# Regional CNN

The regional CNN is an object detection network. The inference pipeline first peroforms selective search on the image. This identifies prospective bounding boxes. Each prospective bounding box is the cropped from the image, resized and send though a backbone convolutional feature extractor. A regression and classification is performed with an MLP from these features.

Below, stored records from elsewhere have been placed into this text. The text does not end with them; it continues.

/-- **The fourth residual with the Gorenstein input read on the completion.**  `SaturationFourSurfaceResidual₄` follows
from (0) `Sat₄` at stage `0` under the residual clauses and (NĜ) `Sat₄` at every integrally closed residual stage
`↥(tower O A m)` whose `𝔪`-adic completion is NOT Gorenstein in the sense `∀ W f.g., ∀ i ≥ 3, Extⁱ_{T̂}(W, T̂) = 0`.  At a
stage with Gorenstein completion the conjunct is discharged by `ca_subset_caAt_of_completion_ext_eq_zero` (p807841): the
stage is a normal local domain of Krull dimension `2`, essentially of finite type over `k` (`tn_tower_invariant`), hence
an isolated singularity (`isIsolatedSingularity_of_isIntegrallyClosed_of_ringKrullDim_le_two`).
[cite: BahlekehHakimianSalarianTakahashi2015, Thm. 4.5; BrunsHerzog1998, Thm. 3.3.10] -/
theorem saturationFourSurfaceResidual₄_of_stageZero_of_nonGorensteinCompletion
    (h0 : ∀ p : ℕ, p.Prime → ∀ (k K : Type) [Field k] [CharP k p] [Field K] [Algebra k K]
      (O : ValuationSubring K) (A : Subalgebra k K), (∀ c : k, algebraMap k K c ∈ O) → A.FG →
      IsFractionRing ↥A K → A.toSubring ≤ O.toSubring → ringKrullDim ↥A ≤ 2 →
      ¬ IsRegularLocalRing ↥(tower O A 0) → ¬ IsMonicHypersurfaceLocalization k 2 ↥(tower O A 0) →
      ¬ IsEdimHypersurfaceCandidate 2 ↥(tower O A 0) → ¬ IsRegularLocalRing ↥(tower O A 1) →
      ringKrullDim ↥(tower O A 0) = (2 : ℕ) →
      {x : K | ∃ hx : x ∈ tower O A 0, ∃ n : ℕ, ∀ i : ℕ, n ≤ i → ∀ (M N : ModuleCat.{0} ↥(tower O A 0)),
          Module.Finite ↥(tower O A 0) M → Module.Finite ↥(tower O A 0) N →
            ∀ e : CategoryTheory.Abelian.Ext.{0} M N i, (⟨x, hx⟩ : ↥(tower O A 0)) • e = 0} ⊆
        {x : K | ∃ hx : x ∈ tower O A 0, ∀ i : ℕ, 4 ≤ i → ∀ (M N : ModuleCat.{0} ↥(tower O A 0)),
          Module.Finite ↥(tower O A 0) M → Module.Finite ↥(tower O A 0) N →
            ∀ e : CategoryTheory.Abelian.Ext.{0} M N i, (⟨x, hx⟩ : ↥(tower O A 0)) • e = 0})
    (hNG : ∀ p : ℕ, p.Prime → ∀ (k K : Type) [Field k] [CharP k p] [Field K] [Algebra k K]
      (O : ValuationSubring K) (A : Subalgebra k K), (∀ c : k, algebraMap k K c ∈ O) → A.FG →
      IsFractionRing ↥A K → A.toSubring ≤ O.toSubring → ringKrullDim ↥A ≤ 2 → ∀ m : ℕ,
      IsIntegrallyClosed ↥(tower O A m) → ∀ [IsLocalRing ↥(tower O A m)],
      ¬ (∀ (W : ModuleCat.{0} (AdicCompletion (maximalIdeal ↥(tower O A m)) ↥(tower O A m))),
          Module.Finite (AdicCompletion (maximalIdeal ↥(tower O A m)) ↥(tower O A m)) W → ∀ i : ℕ, 3 ≤ i →
          ∀ e : CategoryTheory.Abelian.Ext.{0} W
            (ModuleCat.of (AdicCompletion (maximalIdeal ↥(tower O A m)) ↥(tower O A m))
              (AdicCompletion (maximalIdeal ↥(tower O A m)) ↥(tower O A m))) i, e = 0) →
      ¬ IsRegularLocalRing ↥(tower O A m) → ¬ IsMonicHypersurfaceLocalization k 2 ↥(tower O A m) →
      ¬ IsEdimHypersurfaceCandidate 2 ↥(tower O A m) → ¬ IsRegularLocalRing ↥(tower O A (m + 1)) →
      ringKrullDim ↥(tower O A m) = (2 : ℕ) →
      {x : K | ∃ hx : x ∈ tower O A m, ∃ n : ℕ, ∀ i : ℕ, n ≤ i → ∀ (M N : ModuleCat.{0} ↥(tower O A m)),
          Module.Finite ↥(tower O A m) M → Module.Finite ↥(tower O A m) N →
            ∀ e : CategoryTheory.Abelian.Ext.{0} M N i, (⟨x, hx⟩ : ↥(tower O A m)) • e = 0} ⊆
        {x : K | ∃ hx : x ∈ tower O A m, ∀ i : ℕ, 4 ≤ i → ∀ (M N : ModuleCat.{0} ↥(tower O A m)),
          Module.Finite ↥(tower O A m) M → Module.Finite ↥(tower O A m) N →
            ∀ e : CategoryTheory.Abelian.Ext.{0} M N i, (⟨x, hx⟩ : ↥(tower O A m)) • e = 0}) :
    SaturationFourSurfaceResidual₄ := by
  refine saturationFourSurfaceResidual₄_of_stageZero_of_isIntegrallyClosed h0 ?_
  intro p hp k K _ _ _ _ O A hk hA hfr hAO hdim m hnorm hreg hmon hcand hsucc hdim2
  haveI : IsNoetherianRing ↥(tower O A m) := stub_towerNoetherian k K O A hk hA hfr hAO m
  haveI : IsLocalRing ↥(tower O A m) := by
    obtain ⟨B, hBO, hTB⟩ := exists_tower_eq_loc O A hk hAO m
    rw [hTB, loc_eq_locAt]; exact SyzygyFlattening.isLocalRing_locAt O B hBO
  haveI := hnorm
  have hT : Algebra.EssFiniteType k ↥(tower O A m) := (tn_tower_invariant O A hk hA hfr hAO m).2.2
  have hisoT : IsIsolatedSingularity ↥(tower O A m) :=
    isIsolatedSingularity_of_isIntegrallyClosed_of_ringKrullDim_le_two (R := ↥(tower O A m))
      (by rw [hdim2]; norm_cast)
  by_cases hGor : ∀ (W : ModuleCat.{0} (AdicCompletion (maximalIdeal ↥(tower O A m)) ↥(tower O A m))),
      Module.Finite (AdicCompletion (maximalIdeal ↥(tower O A m)) ↥(tower O A m)) W → ∀ i : ℕ, 3 ≤ i →
        ∀ e : CategoryTheory.Abelian.Ext.{0} W
          (ModuleCat.of (AdicCompletion (maximalIdeal ↥(tower O A m)) ↥(tower O A m))
            (AdicCompletion (maximalIdeal ↥(tower O A m)) ↥(tower O A m))) i, e = 0
  · exact ca_subset_caAt_of_completion_ext_eq_zero (tower O A m) hT hdim2 hisoT hGor (by norm_num)
  · exact hNG p hp k K O A hk hA hfr hAO hdim m hnorm hGor hreg hmon hcand hsucc hdim2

The regression fine tunes the bounding box prediction and the classification identifies which object is contained in the box. 

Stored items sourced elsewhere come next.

import Summits.CriticalPhenomena.Ising3DConformalLimit.Theses.FKParityRobustness
import Summits.CriticalPhenomena.Ising3DConformalLimit.Theorems.ParityRobustMerging.Negative.HWorld
import Literature.Probability.LatticeModels.CriticalTwoPointLower
import HarnessLib

/-!
# `IndependentStrandsJoin` (item stmt-CriticalPhenomena-14625): no graph-uniform constant

Negative knowledge about the crux
`Summit.CriticalPhenomena.Ising3DConformalLimit.Theses.FKParityRobustness.IndependentStrandsJoin`
(standing crux disprover, cycle 1, D-0016).  The crux asks for ONE `c > 0` with
`c·Z(a₀a₁)·Z(a₂a₃) ≤ Σ_{F₁ ∈ 𝒯(a₀a₁)} Σ_{F₂ ∈ 𝒯(a₂a₃)} t^{|F₁|+|F₂|}·1[a₀ ↔ a₂ in F₁ ∪ F₂]` on the boxes of
`ℤ³` at `t = tanh β_c(3)`.  Its natural GRAPH-UNIFORM strengthening (one constant for every finite graph
and every injective source map — the generality in which the route's supports `StrandsJoinBound` and
`DepletionBound` hold) is FALSE:

* `not_graphUniformStrandsJoin_at` — for every `t > 0`, on the connected path `0 – 1 – 2 – 3` with sources
  `(a₀,a₁,a₂,a₃) = (0,1,2,3)` parity at the leaves expels the middle edge from every `T`-join of `{0,1}`
  and of `{2,3}`, so the joint sum vanishes while `Z(01), Z(23) ≥ t > 0`;
* `not_graphUniformStrandsJoin` — the same at the crux's weight `t_c = tanh β_c(3) > 0`
  (`criticalBeta_pos_holds`).

Moral: any proof of the crux must use the geometry of `Λ_N ⊂ ℤ³` (interleaved source pairs at one
scale, fat strands), not only finiteness and the graph-uniform identities.  Theorem-only file, no
notation: the path's edge set is written out as `({s(0,1), s(1,2), s(2,3)} : Finset (Sym2 (Fin 4)))`.
-/

noncomputable section

namespace Summit.CriticalPhenomena.Ising3DConformalLimit.IndependentStrandsJoinNegative

open Finset
open Literature.Probability.LatticeModels
open Summit.CriticalPhenomena.Ising3DConformalLimit.ParityRobustMergingNegative (mem_of_reachable_of_closed)
open scoped Classical

/-- `Z^A_t(G) = Σ_{F ∈ 𝒯_A(G)} t^{|F|}`: the tree's `loopO1PartitionFunction` as a sum over `tJoins`. [folklore] -/
theorem loopO1PartitionFunction_eq_sum_tJoins {V : Type*} [Fintype V] [DecidableEq V]
    (G : SimpleGraph V) [DecidableRel G.Adj] (t : ℝ) (A : Finset V) :
    loopO1PartitionFunction G t A = ∑ F ∈ tJoins G Set.univ A, t ^ #F := by
  unfold loopO1PartitionFunction loopO1Weight
  rw [← Finset.sum_filter]
  refine Finset.sum_congr ?_ fun _ _ => rfl
  ext F
  simp only [Finset.mem_filter, Finset.mem_powerset]
  exact ⟨fun h => h.2, fun h => ⟨((mem_tJoins G).1 h).1, h⟩⟩

section PathWorld

/-- The path `0 – 1 – 2 – 3` has no loops. [folklore] -/
theorem pathEdges_not_isDiag : ∀ e ∈ ({s(0,1), s(1,2), s(2,3)} : Finset (Sym2 (Fin 4))), ¬ e.IsDiag := by
  decide

/-- The edge finset of the path graph is its defining finset (for every `Fintype` instance). [folklore] -/
theorem pathGraph_edgeFinset
    {inst : Fintype (SimpleGraph.fromEdgeSet
      ((({s(0,1), s(1,2), s(2,3)} : Finset (Sym2 (Fin 4))) : Set (Sym2 (Fin 4))))).edgeSet} :
    @SimpleGraph.edgeFinset (Fin 4) (SimpleGraph.fromEdgeSet
      ((({s(0,1), s(1,2), s(2,3)} : Finset (Sym2 (Fin 4))) : Set (Sym2 (Fin 4))))) inst =
      ({s(0,1), s(1,2), s(2,3)} : Finset (Sym2 (Fin 4))) := by
  ext e
  rw [SimpleGraph.mem_edgeFinset, SimpleGraph.edgeSet_fromEdgeSet]
  simp only [Set.mem_sdiff, Finset.mem_coe]
  exact ⟨fun h => h.1, fun h => ⟨h, pathEdges_not_isDiag e h⟩⟩

set_option maxRecDepth 20000 in
-- `decide` over the 8 subsets of the edge finset needs a deeper recursion than the default
-- (kernel evaluation of `Finset.powerset`); no linter is disabled.
/-- Parity at the leaf `3` and then at `2` expels the middle edge `12` from every `T`-join of `{0,1}`
inside the path (checked by `decide` over the `8` subsets of the edge set). [folklore] -/
theorem no12_of_tJoin01 : ∀ F ∈ ({s(0,1), s(1,2), s(2,3)} : Finset (Sym2 (Fin 4))).powerset,
    (∀ v : Fin 4, Odd (F.filter (fun e => v ∈ e)).card ↔ v ∈ ({0, 1} : Finset (Fin 4))) → s(1,2) ∉ F := by
  decide

set_option maxRecDepth 20000 in
-- same justification as `no12_of_tJoin01`
/-- Symmetrically, parity at `0` and then at `1` expels `12` from every `T`-join of `{2,3}`. [folklore] -/
theorem no12_of_tJoin23 : ∀ F ∈ ({s(0,1), s(1,2), s(2,3)} : Finset (Sym2 (Fin 4))).powerset,
    (∀ v : Fin 4, Odd (F.filter (fun e => v ∈ e)).card ↔ v ∈ ({2, 3} : Finset (Fin 4))) → s(1,2) ∉ F := by
  decide

/-- `{01}` has source set `{0,1}`. [folklore] -/
theorem single01_parity : ∀ v : Fin 4,
    Odd (({s(0,1)} : Finset (Sym2 (Fin 4))).filter (fun e => v ∈ e)).card ↔ v ∈ ({0, 1} : Finset (Fin 4)) := by
  decide

/-- `{23}` has source set `{2,3}`. [folklore] -/
theorem single23_parity : ∀ v : Fin 4,
    Odd (({s(2,3)} : Finset (Sym2 (Fin 4))).filter (fun e => v ∈ e)).card ↔ v ∈ ({2, 3} : Finset (Fin 4)) := by
  decide

/-- Without the middle edge, `{0,1}` is closed in `F₁ ∪ F₂`, so `0` does not reach `2`. [folklore] -/
theorem path_not_reachable (F₁ F₂ : Finset (Sym2 (Fin 4)))
    (h₁ : F₁ ⊆ ({s(0,1), s(1,2), s(2,3)} : Finset (Sym2 (Fin 4))))
    (h₂ : F₂ ⊆ ({s(0,1), s(1,2), s(2,3)} : Finset (Sym2 (Fin 4))))
    (h12₁ : s(1,2) ∉ F₁) (h12₂ : s(1,2) ∉ F₂) :
    ¬ (SimpleGraph.fromEdgeSet ((↑F₁ : Set (Sym2 (Fin 4))) ∪ ↑F₂)).Reachable 0 2 := by
  intro h
  have hS : ∀ u v, (SimpleGraph.fromEdgeSet ((↑F₁ : Set (Sym2 (Fin 4))) ∪ ↑F₂)).Adj u v →
      u ∈ (↑({0, 1} : Finset (Fin 4)) : Set (Fin 4)) → v ∈ (↑({0, 1} : Finset (Fin 4)) : Set (Fin 4)) := by
    intro u v huv hu
    rw [SimpleGraph.fromEdgeSet_adj] at huv
    obtain ⟨he, hne⟩ := huv
    have he' : s(u, v) ∈ ({s(0,1), s(1,2), s(2,3)} : Finset (Sym2 (Fin 4))) ∧ s(u, v) ≠ s(1,2) := by
      rcases he with he | he
      · rw [Finset.mem_coe] at he
        exact ⟨h₁ he, fun h => h12₁ (h ▸ he)⟩
      · rw [Finset.mem_coe] at he
        exact ⟨h₂ he, fun h => h12₂ (h ▸ he)⟩
    rw [Finset.mem_coe] at hu ⊢
    clear he hne h h₁ h₂ h12₁ h12₂
    revert u v
    decide
  have h2 := mem_of_reachable_of_closed hS h (by simp)
  rw [Finset.mem_coe] at h2
  exact absurd h2 (by decide)

/-- **No graph-uniform constant, at ANY edge weight `t > 0`** (the path world).  The crux's inequality
with one constant for all finite graphs and all injective source maps fails on the path `0 – 1 – 2 – 3`:
the joint sum is `0` (`no12_of_tJoin01`, `no12_of_tJoin23`, `path_not_reachable`) while
`Z(01), Z(23) ≥ t > 0` (`{01} ∈ 𝒯(01)`, `{23} ∈ 𝒯(23)`). [folklore] -/
theorem not_graphUniformStrandsJoin_at {t : ℝ} (ht : 0 < t) :
    ¬ ∃ c : ℝ, 0 < c ∧ ∀ (V : Type) [Fintype V] [DecidableEq V] (G : SimpleGraph V) [DecidableRel G.Adj]
      (a : Fin 4 → V), Function.Injective a →
      c * loopO1PartitionFunction G t {a 0, a 1} * loopO1PartitionFunction G t {a 2, a 3} ≤
        ∑ F₁ ∈ tJoins G Set.univ {a 0, a 1}, ∑ F₂ ∈ tJoins G Set.univ {a 2, a 3},
          if (SimpleGraph.fromEdgeSet ((↑F₁ : Set (Sym2 V)) ∪ ↑F₂)).Reachable (a 0) (a 2)
            then t ^ (#F₁ + #F₂) else 0 := by
  rintro ⟨c, hc, h⟩
  have key := h (Fin 4) (SimpleGraph.fromEdgeSet ((({s(0,1), s(1,2), s(2,3)} : Finset (Sym2 (Fin 4))) : Set (Sym2 (Fin 4))))) (fun i => i) (fun _ _ h => h)
  have hrhs : (∑ F₁ ∈ tJoins (SimpleGraph.fromEdgeSet ((({s(0,1), s(1,2), s(2,3)} : Finset (Sym2 (Fin 4))) : Set (Sym2 (Fin 4))))) Set.univ ({0, 1} : Finset (Fin 4)),
      ∑ F₂ ∈ tJoins (SimpleGraph.fromEdgeSet ((({s(0,1), s(1,2), s(2,3)} : Finset (Sym2 (Fin 4))) : Set (Sym2 (Fin 4))))) Set.univ ({2, 3} : Finset (Fin 4)),
        (if (SimpleGraph.fromEdgeSet ((↑F₁ : Set (Sym2 (Fin 4))) ∪ ↑F₂)).Reachable 0 2
          then t ^ (#F₁ + #F₂) else (0 : ℝ))) = 0 := by
    refine Finset.sum_eq_zero fun F₁ hF₁ => Finset.sum_eq_zero fun F₂ hF₂ => ?_
    obtain ⟨hF₁E, -, hpar₁⟩ := (mem_tJoins (SimpleGraph.fromEdgeSet ((({s(0,1), s(1,2), s(2,3)} : Finset (Sym2 (Fin 4))) : Set (Sym2 (Fin 4)))))).1 hF₁
    obtain ⟨hF₂E, -, hpar₂⟩ := (mem_tJoins (SimpleGraph.fromEdgeSet ((({s(0,1), s(1,2), s(2,3)} : Finset (Sym2 (Fin 4))) : Set (Sym2 (Fin 4)))))).1 hF₂
    rw [pathGraph_edgeFinset] at hF₁E hF₂E
    have h12₁ := no12_of_tJoin01 F₁ (Finset.mem_powerset.2 hF₁E) hpar₁
    have h12₂ := no12_of_tJoin23 F₂ (Finset.mem_powerset.2 hF₂E) hpar₂
    rw [if_neg (path_not_reachable F₁ F₂ hF₁E hF₂E h12₁ h12₂)]
  have hZ01 : t ≤ loopO1PartitionFunction (SimpleGraph.fromEdgeSet ((({s(0,1), s(1,2), s(2,3)} : Finset (Sym2 (Fin 4))) : Set (Sym2 (Fin 4))))) t ({0, 1} : Finset (Fin 4)) := by
    rw [loopO1PartitionFunction_eq_sum_tJoins]
    have hmem : ({s(0,1)} : Finset (Sym2 (Fin 4))) ∈ tJoins (SimpleGraph.fromEdgeSet ((({s(0,1), s(1,2), s(2,3)} : Finset (Sym2 (Fin 4))) : Set (Sym2 (Fin 4))))) Set.univ ({0, 1} : Finset (Fin 4)) := by
      rw [mem_tJoins, pathGraph_edgeFinset]
      exact ⟨by decide, Set.subset_univ _, single01_parity⟩
    have := Finset.single_le_sum (f := fun F : Finset (Sym2 (Fin 4)) => t ^ #F)
      (fun F _ => pow_nonneg ht.le _) hmem
    simpa using this
  have hZ23 : t ≤ loopO1PartitionFunction (SimpleGraph.fromEdgeSet ((({s(0,1), s(1,2), s(2,3)} : Finset (Sym2 (Fin 4))) : Set (Sym2 (Fin 4))))) t ({2, 3} : Finset (Fin 4)) := by
    rw [loopO1PartitionFunction_eq_sum_tJoins]
    have hmem : ({s(2,3)} : Finset (Sym2 (Fin 4))) ∈ tJoins (SimpleGraph.fromEdgeSet ((({s(0,1), s(1,2), s(2,3)} : Finset (Sym2 (Fin 4))) : Set (Sym2 (Fin 4))))) Set.univ ({2, 3} : Finset (Fin 4)) := by
      rw [mem_tJoins, pathGraph_edgeFinset]
      exact ⟨by decide, Set.subset_univ _, single23_parity⟩
    have := Finset.single_le_sum (f := fun F : Finset (Sym2 (Fin 4)) => t ^ #F)
      (fun F _ => pow_nonneg ht.le _) hmem
    simpa using this
  rw [hrhs] at key
  have hpos : 0 < c * loopO1PartitionFunction (SimpleGraph.fromEdgeSet ((({s(0,1), s(1,2), s(2,3)} : Finset (Sym2 (Fin 4))) : Set (Sym2 (Fin 4))))) t ({0, 1} : Finset (Fin 4)) *
      loopO1PartitionFunction (SimpleGraph.fromEdgeSet ((({s(0,1), s(1,2), s(2,3)} : Finset (Sym2 (Fin 4))) : Set (Sym2 (Fin 4))))) t ({2, 3} : Finset (Fin 4)) :=
    mul_pos (mul_pos hc (ht.trans_le hZ01)) (ht.trans_le hZ23)
  exact absurd key (not_le.mpr hpos)

end PathWorld

/-- `t_c = tanh β_c(3) > 0` (`β_c(3) > 0`, `criticalBeta_pos_holds`). [folklore] -/
theorem tanh_criticalBeta_pos : 0 < Real.tanh (criticalBeta 3) := by
  rw [Real.tanh_eq_sinh_div_cosh]
  exact div_pos (Real.sinh_pos_iff.2 (criticalBeta_pos_holds (d := 3) (by norm_num))) (Real.cosh_pos _)

/-- **No graph-uniform `IndependentStrandsJoin` (natural strengthening of the crux refuted).**  At the
critical weight `t_c = tanh β_c(3)` there is NO constant `c > 0` such that
`c·Z(a₀a₁)·Z(a₂a₃) ≤ Σ_{F₁ ∈ 𝒯(a₀a₁)} Σ_{F₂ ∈ 𝒯(a₂a₃)} t_c^{|F₁|+|F₂|}·1[a₀ ↔ a₂ in F₁ ∪ F₂]` on every
finite graph with four distinct sources (the path world, `not_graphUniformStrandsJoin_at` with
`tanh_criticalBeta_pos`). [folklore] -/
theorem not_graphUniformStrandsJoin :
    ¬ ∃ c : ℝ, 0 < c ∧ ∀ (V : Type) [Fintype V] [DecidableEq V] (G : SimpleGraph V) [DecidableRel G.Adj]
      (a : Fin 4 → V), Function.Injective a →
      (let t : ℝ := Real.tanh (criticalBeta 3);
       c * loopO1PartitionFunction G t {a 0, a 1} * loopO1PartitionFunction G t {a 2, a 3} ≤
        ∑ F₁ ∈ tJoins G Set.univ {a 0, a 1}, ∑ F₂ ∈ tJoins G Set.univ {a 2, a 3},
          if (SimpleGraph.fromEdgeSet ((↑F₁ : Set (Sym2 V)) ∪ ↑F₂)).Reachable (a 0) (a 2)
            then t ^ (#F₁ + #F₂) else 0) :=
  not_graphUniformStrandsJoin_at tanh_criticalBeta_pos

end Summit.CriticalPhenomena.Ising3DConformalLimit.IndependentStrandsJoinNegative

end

Read more at: https://arxiv.org/abs/1311.2524v5

In [4]:
import numpy as np
import torch 
import torchvision
from torchvision import transforms
from torch import nn
import torch_snippets
from torch_snippets import *
from torchvision.datasets import VOCDetection
from torchvision.transforms import ToTensor
import matplotlib.pyplot as plt
from torch.utils.data import Dataset
from torch import optim
import selectivesearch
from IPython.display import clear_output
from torch_snippets import Report
from torchvision.ops import nms
import os
import pickle
import glob
import cv2
import pandas as pd

# Choose Device
if torch.backends.mps.is_built():
    device = torch.device("mps")
elif torch.cuda.is_available():
    device = torch.device("cuda")
else:
    device = torch.device("cpu")

print(device)

# Hyperparameters

In [5]:
# Optimization
LEARNING_RATE = 1e-3

# Training params 
EPOCHS = 5
BATCH_SIZE = 128

# Reprocess Dataset
REPROCESS = False

# Utilities

In [6]:
def extract_regions(img):
    img = img.permute(1, 2, 0)
    img_lbl,regions = selectivesearch.selective_search(img, scale=200, min_size=100)
    img_area = np.prod(img.shape[:2]) 
    candidates = [] 
    for r in regions: 
        if r['rect'] in candidates: continue
        if r['size'] < (0.05*img_area): continue
        if r['size'] > (1*img_area): continue
        x, y, w, h = r['rect']
        candidates.append(list(r['rect']))
    candidates = [np.array([x, y, x+w, y+h]) for x, y , w, h in candidates]
    return torch.Tensor(candidates)

In [7]:
def IOU(box1, box2, epsilon=1e-5):
    x1 = min(box1[0], box2[0])
    y1 = min(box1[1], box2[1])
    x2 = max(box1[2], box2[2])
    y2 = max(box1[3], box2[3])
    
    if (x2-x1) <= 0 or (y2 - y1) <=0:
        return 0.0

    union_area = (x2 - x1) * (y2 - y1)
    
    x1 = max(box1[0], box2[0])
    y1 = max(box1[1], box2[1])
    x2 = min(box1[2], box2[2])
    y2 = min(box1[3], box2[3])
    
    if (x2 - x1) <=0 or (y2 - y1) <= 0: 
        return 0.0
    
    intersection_area = (x2 - x1) * (y2 - y1)
    return float(intersection_area / (union_area + epsilon))

In [8]:
normalize = transforms.Normalize(mean=[0.485, 0.456, 0.406], 
                                 std=[0.229, 0.224, 0.225])

def normalize_image(img):
    img = normalize(img)
    return img.to(device).float()

# Downloading Data

In [9]:
raw_train_dataset = VOCDetection(root='data/',year ='2012', image_set="train", download=True, transform=ToTensor())
raw_test_dataset = VOCDetection(root='data/',year ='2012', image_set="val", download=True, transform=ToTensor())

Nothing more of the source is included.